Van der Linden relativeerde in zijn openingswoord het belang van een meerderheidssteun in de Eerste Kamer voor de regerende coalitie. Hij stelde vast dat de voorgaande conferentie over het staatsrecht en kabinetsformaties plaatsvond kort voor de Tweede Kamerverkiezingen van 9 juni 2010. Die leverden een sterk versnipperd politiek landschap op, waarbij de grootste partij slechts 31 zetels behaalde. Dat leidde tot een opmerkelijke kabinetsformatie, memoreerde Van der Linden. Net als bij de vorige conferentie benadrukte hij dat de rol van de Eerste Kamer in het formatieproces bescheiden is en moet blijven.

Verhevigde aandacht

De Kamervoorzitter wees er op dat het staatsrecht niet statisch is, maar door de jaren heen zich beweegt. "Over de wijze waarop kabinetten moeten worden geformeerd is in de Grondwet niets te vinden. De rol van de Eerste en Tweede Kamer wordt bepaald door gebruiken en praktijken die deels zijn afgeleid van de onderlinge taakverdeling die wél in onze Grondwet ligt besloten", aldus Van der Linden.

Hij stelde vast dat het kabinet op dit moment niet kan rekenen op een structurele steun van een meerderheid in de Eerste Kamer. "Het is nog steeds de vraag of dit na de verkiezingen van 23 mei anders zal zijn. Deze situatie heeft de aandacht voor wat de Eerste Kamer doet, versterkt. De verhevigde aandacht heeft echter niets te maken met een opeens gewijzigde taakopvatting van de Eerste Kamer, maar met het feit dat wordt verondersteld dat de regering minder gemakkelijk steun krijgt voor haar voorstellen in de Eerste Kamer", zo stelde Van der Linden in zijn openingstoespraak tot de conferentie.
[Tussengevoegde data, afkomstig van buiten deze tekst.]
import Summits.QuantumFields.BalabanUV.Beta.GAN24.SymCorrectorZeroMode

/-!
# `BalabanUV.Beta.GAN24.SlotTransportPeriodicWeight` — binder row G-an2-4 ∕ (CONV-C), TRANSFER-III, the (III′) (C)-campaign's supplier `hB0`, toward (24)∕(27) AT THE COMB DATA:
# **A PERIODICALLY WEIGHTED SLOT SUM IS BLIND TO THE SLOT TRANSPORT `Ψ_Sᵀ`** — for every `n`-periodic slot weight `ω` and every bond family `T` with summable components,
# `Σ'_x ω α x · slotPsiS r n T α x = Σ'_x ω α x · T α x` (leaf-01 g84's `tsum_slotPsiS` is `ω ≡ 1`): every block's face sum is weighted by the SAME box total
# `Σ_{b ∈ box} ω α b · faceWt α b`, and the face sums of a summable family total zero (`tsum_faceSum_eq_zero`)
# (G-an2-4 CRUX TEAM (2), leaf prover `b2b-balaban-gan24-formalise-leaf-01`, gen 85; journal [LEAF01-G85-INTENT-7])

WHY (context only; README-g85 «LOCATED», item (24)_comb).  In leaf-04's 24 ∕ 27 one slot of the two-face word is resummed over its lattice bond `u′`:
`Σ'_{u′} vertexOfK X̃ Lc S ν u′ = Σ_κ Σ'_u (Σ'_{u′} colH X̃ Lc ν u′ κ u) · S κ u`, and the bm kernel's coarse column sums are the EXIT-FACE indicator `𝟙f(u_κ)·[κ = ν]·c`
(`DressedStepFaceCharges.hasSum_dressedStep_col`) — an `Lc`-PERIODIC slot weight.  At the comb data the table is `𝒯 S = Ψ̂ᵀ ∘ slotPsiS S ∘ Ψ̂`; this file says the slot part of
the transport drops out of every periodically weighted slot sum, so the resummed transported half-vertex is the leg-conjugate `Ψ̂ᵀ ∘ (Σ'_{u′} vertexOfK X̃ Lc S ν u′) ∘ Ψ̂` of the
untransported one — where, for the Wilson table, `Ψ̂` meets the block-periodic exit-face current and the periodic face weight (both fixed by `Ψ_S`, leaf-01 g84's F5), reducing
(24)_comb to (E)'s fact (d1).  Nothing of that reduction beyond §1–§2 is typed here.

NOT IN PRINT; OUR BOOKKEEPING ([folklore] lattice-sum bookkeeping BY NAME over leaf-01 g84's `SymCorrectorZeroMode` (`summable_faceSum`, `tsum_faceSum_eq_zero`, `summable_comp_blk`,
`faceWt_block`, `slotPsiS_eq_add_mul_sum_sigma`) and leaf-02's `BiStencilZeroMode.tsum_eq_sum_box_tsum`; 0 `def`, 0 cited fact, 0 `def … : Prop`, 0 sorry).
HONEST FRAMING (cell contract, verbatim): «discharging `BetaPertH` makes Bałaban's UV stability UNCONDITIONAL — a real constructive-QFT result; it is NOT the continuum limit and NOT
the Clay problem.»  HONEST DEPENDENCY (verbatim): «continuum YM on T⁴ ⇐ BetaPertH ∧ nine spine estimates (0/9 proved); BetaPertH ⇐ (D1) ∧ (D4) ∧ CAP+tail; G-an2-4 gates asym, D1
and NE2/3/4.»

## What is proved (generic `d`, `0 < n`, any root offset `r`)
* §1 `summable_weight_mul`, `summable_weight_mul_faceWt_mul_faceSum`, **`tsum_weight_mul_faceWt_mul_comp_blk`** (`Σ'_x ω α x·faceWt α x·g (blk x) = (Σ_{b∈box} ω α b·faceWt α b)·Σ'_Y g Y` for an
  `n`-periodic `ω`), **`tsum_weight_mul_slotPsiS`** (`Σ'_x ω α x · slotPsiS r n T α x = Σ'_x ω α x · T α x`).
* §2 the kernel-valued form: **`tsum_weight_mul_slotPsiS_kernel`** — for a stencil family `S` with summable entries, every entry `(p, q, a, b)`:
  `Σ'_x ω α x · slotPsiS r n S α x p q a b = Σ'_x ω α x · S α x p q a b`.
WHAT THIS IS NOT: (24)_comb ∕ (27)_comb are NOT proved here; NO value; NOT `hB0`; the (III′) campaign is NOT asked (an2 W-4); NEVER «G-an2-4 closed» as (CONV-C); NOT D1, NOT `BetaPertH`,
NOT continuum, NOT Clay.  2026-08-27; no existing file touched.
-/

noncomputable section

open Finset
open scoped BigOperators
open Literature.MathematicalPhysics.QuantumFieldTheory
open Literature.MathematicalPhysics.QuantumFieldTheory.Balaban1983to89
open Literature.MathematicalPhysics.QuantumFieldTheory.Balaban1983to89.Beta
open ExpKernelCalculus (Site MKer)
open OneStepResolventKernel (Fib)
open AffineAveraging (Form1 box toSite)
open AveragingContours (blk blk_block)
open Summit.QuantumFields.BalabanUV.Beta.SymCorrectorFace (faceWt faceWtSum abs_faceWt_le faceSum slotPsiS slotPsiS_apply_kernel)
open Summit.QuantumFields.BalabanUV.Beta.GAN24.SymCorrectorZeroMode (summable_faceSum tsum_faceSum_eq_zero summable_comp_blk faceWt_block)

namespace Summit.QuantumFields.BalabanUV.Beta.GAN24.SlotTransportPeriodicWeight

variable {d : ℕ} {n : ℕ} (hn : 0 < n)
include hn

/-! ## §1 Periodically weighted slot sums -/

omit hn in
/-- [folklore] A bounded weight times a summable family is summable. -/
theorem summable_weight_mul {ω g : Site (d + 1) → ℝ} {B : ℝ} (hω : ∀ x, |ω x| ≤ B) (hg : Summable g) : Summable fun x => ω x * g x := by
  refine Summable.of_norm_bounded (hg.abs.mul_left B) fun x => ?_
  rw [Real.norm_eq_abs, abs_mul]
  exact mul_le_mul_of_nonneg_right (hω x) (abs_nonneg _)

/-- [folklore] The weighted face family `x ↦ ω x · faceWt α x · faceSum n T (blk x)` of a summable family is summable. -/
theorem summable_weight_mul_faceWt_mul_faceSum (r : Fin (d + 1) → ℕ) {T : Form1 (d + 1) ℝ} (hT : ∀ κ, Summable (T κ)) {ω : Site (d + 1) → ℝ} {B : ℝ}
    (hω : ∀ x, |ω x| ≤ B) (α : Fin (d + 1)) :
    Summable fun x : Site (d + 1) => ω x * faceWt r n α x * faceSum n T (blk n x) := by
  have h := summable_weight_mul (B := B * faceWtSum r n) (ω := fun x => ω x * faceWt r n α x) (fun x => by
    rw [abs_mul]; exact mul_le_mul (hω x) (abs_faceWt_le hn r α x) (abs_nonneg _) ((abs_nonneg _).trans (hω x))) (summable_comp_blk hn (summable_faceSum hn hT))
  simpa [mul_assoc] using h

/-- [folklore] **A PERIODICALLY FACE-WEIGHTED SUM OF A BLOCK FUNCTION FACTORISES**: for an `n`-periodic weight `ω`,
`Σ'_x ω x · faceWt α x · g (blk x) = (Σ_{b ∈ box} ω b · faceWt α b) · Σ'_Y g Y` whenever the left series converges. -/
theorem tsum_weight_mul_faceWt_mul_comp_blk (r : Fin (d + 1) → ℕ) (α : Fin (d + 1)) {g ω : Site (d + 1) → ℝ} (hωper : ∀ x t : Site (d + 1), ω (x + (n : ℤ) • t) = ω x)
    (hfg : Summable fun x : Site (d + 1) => ω x * faceWt r n α x * g (blk n x)) :
    ∑' x, ω x * faceWt r n α x * g (blk n x) = (∑ b ∈ box (d + 1) n, ω (toSite b) * faceWt r n α (toSite b)) * ∑' Y, g Y := by
  haveI : NeZero n := ⟨hn.ne'⟩
  rw [BiStencilZeroMode.tsum_eq_sum_box_tsum (N := n) hfg, Finset.sum_mul]
  refine Finset.sum_congr rfl fun b hb => ?_
  have hωb : ∀ t : Site (d + 1), ω ((n : ℤ) • t + toSite b) = ω (toSite b) := fun t => by rw [add_comm, hωper]
  simp only [faceWt_block hn, blk_block _ hb, hωb]
  rw [← tsum_mul_left]

/-- NOT IN PRINT; OUR BOOKKEEPING ([folklore]).  **A PERIODICALLY WEIGHTED SLOT SUM IS BLIND TO THE SLOT TRANSPORT**: for a bond family `T` with summable components and an `n`-periodic
bounded weight `ω`, `Σ'_x ω x · slotPsiS r n T α x = Σ'_x ω x · T α x` — the weighted face family totals `(Σ_{b∈box} ω b·faceWt α b) · Σ'_Y faceSum n T Y = 0`. -/
theorem tsum_weight_mul_slotPsiS (r : Fin (d + 1) → ℕ) {T : Form1 (d + 1) ℝ} (hT : ∀ κ, Summable (T κ)) {ω : Site (d + 1) → ℝ} {B : ℝ} (hω : ∀ x, |ω x| ≤ B)
    (hωper : ∀ x t : Site (d + 1), ω (x + (n : ℤ) • t) = ω x) (α : Fin (d + 1)) :
    ∑' x, ω x * slotPsiS r n T α x = ∑' x, ω x * T α x := by
  have e : ∀ x, ω x * slotPsiS r n T α x = ω x * T α x + ω x * faceWt r n α x * faceSum n T (blk n x) := fun x => by
    show ω x * (T α x + faceWt r n α x * faceSum n T (blk n x)) = _
    ring
  have hs := summable_weight_mul_faceWt_mul_faceSum hn r hT hω α
  rw [tsum_congr e, (summable_weight_mul hω (hT α)).tsum_add hs, tsum_weight_mul_faceWt_mul_comp_blk hn r α hωper hs, tsum_faceSum_eq_zero hn hT, mul_zero, add_zero]

/-! ## §2 The kernel-valued form -/

/-- NOT IN PRINT; OUR BOOKKEEPING ([folklore]).  **ENTRYWISE, FOR STENCIL FAMILIES**: if every entry family `x ↦ S κ x p q a b` is summable, then for every `n`-periodic bounded weight
`Σ'_x ω x · slotPsiS r n S α x p q a b = Σ'_x ω x · S α x p q a b` (`slotPsiS_apply_kernel` ⨾ §1). -/
theorem tsum_weight_mul_slotPsiS_kernel (r : Fin (d + 1) → ℕ) {S : Fin (d + 1) → Site (d + 1) → MKer (d + 1) (Fib d)} (p q : Site (d + 1)) (a b : Fib d)
    (hS : ∀ κ, Summable fun x => S κ x p q a b) {ω : Site (d + 1) → ℝ} {B : ℝ} (hω : ∀ x, |ω x| ≤ B) (hωper : ∀ x t : Site (d + 1), ω (x + (n : ℤ) • t) = ω x)
    (α : Fin (d + 1)) :
    ∑' x, ω x * slotPsiS r n S α x p q a b = ∑' x, ω x * S α x p q a b := by
  have e : ∀ x, slotPsiS r n S α x p q a b = slotPsiS r n (fun κ u => S κ u p q a b) α x := fun x => slotPsiS_apply_kernel r n S α x p q a b
  simp only [e]
  exact tsum_weight_mul_slotPsiS hn r (T := fun κ u => S κ u p q a b) hS hω hωper α

end Summit.QuantumFields.BalabanUV.Beta.GAN24.SlotTransportPeriodicWeight

end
Hij relativeerde ook de betekenis die wordt gehecht aan het politieke primaat, dat naar algemene opvattingen bij de Tweede Kamer ligt. Volgens Kamervoorzitter Van der Linden is de Eerste Kamer evenzeer een politiek orgaan, maar worden partijpolitieke verschillen daar minder vaak uitgemeten. "De Grondwet geeft wat betreft het vellen van een oordeel over wetsvoorstellen een gelijkwaardige rol aan Eerste en Tweede Kamer. Een wetsvoorstel wordt pas wet als beide Kamers daar voluit 'ja' tegen hebben gezegd", aldus Van der Linden. Hij concludeert dat in het dualisme tussen regering en Eerste Kamer een grote meerwaarde schuilt.

De conferentie 'Staatsrecht en formatie' werd bijgewoond door Leden van beide Kamers, door Vice-president Tjeenk Willink van de Raad van State, enkele Staatsraden en een aantal wetenschappers.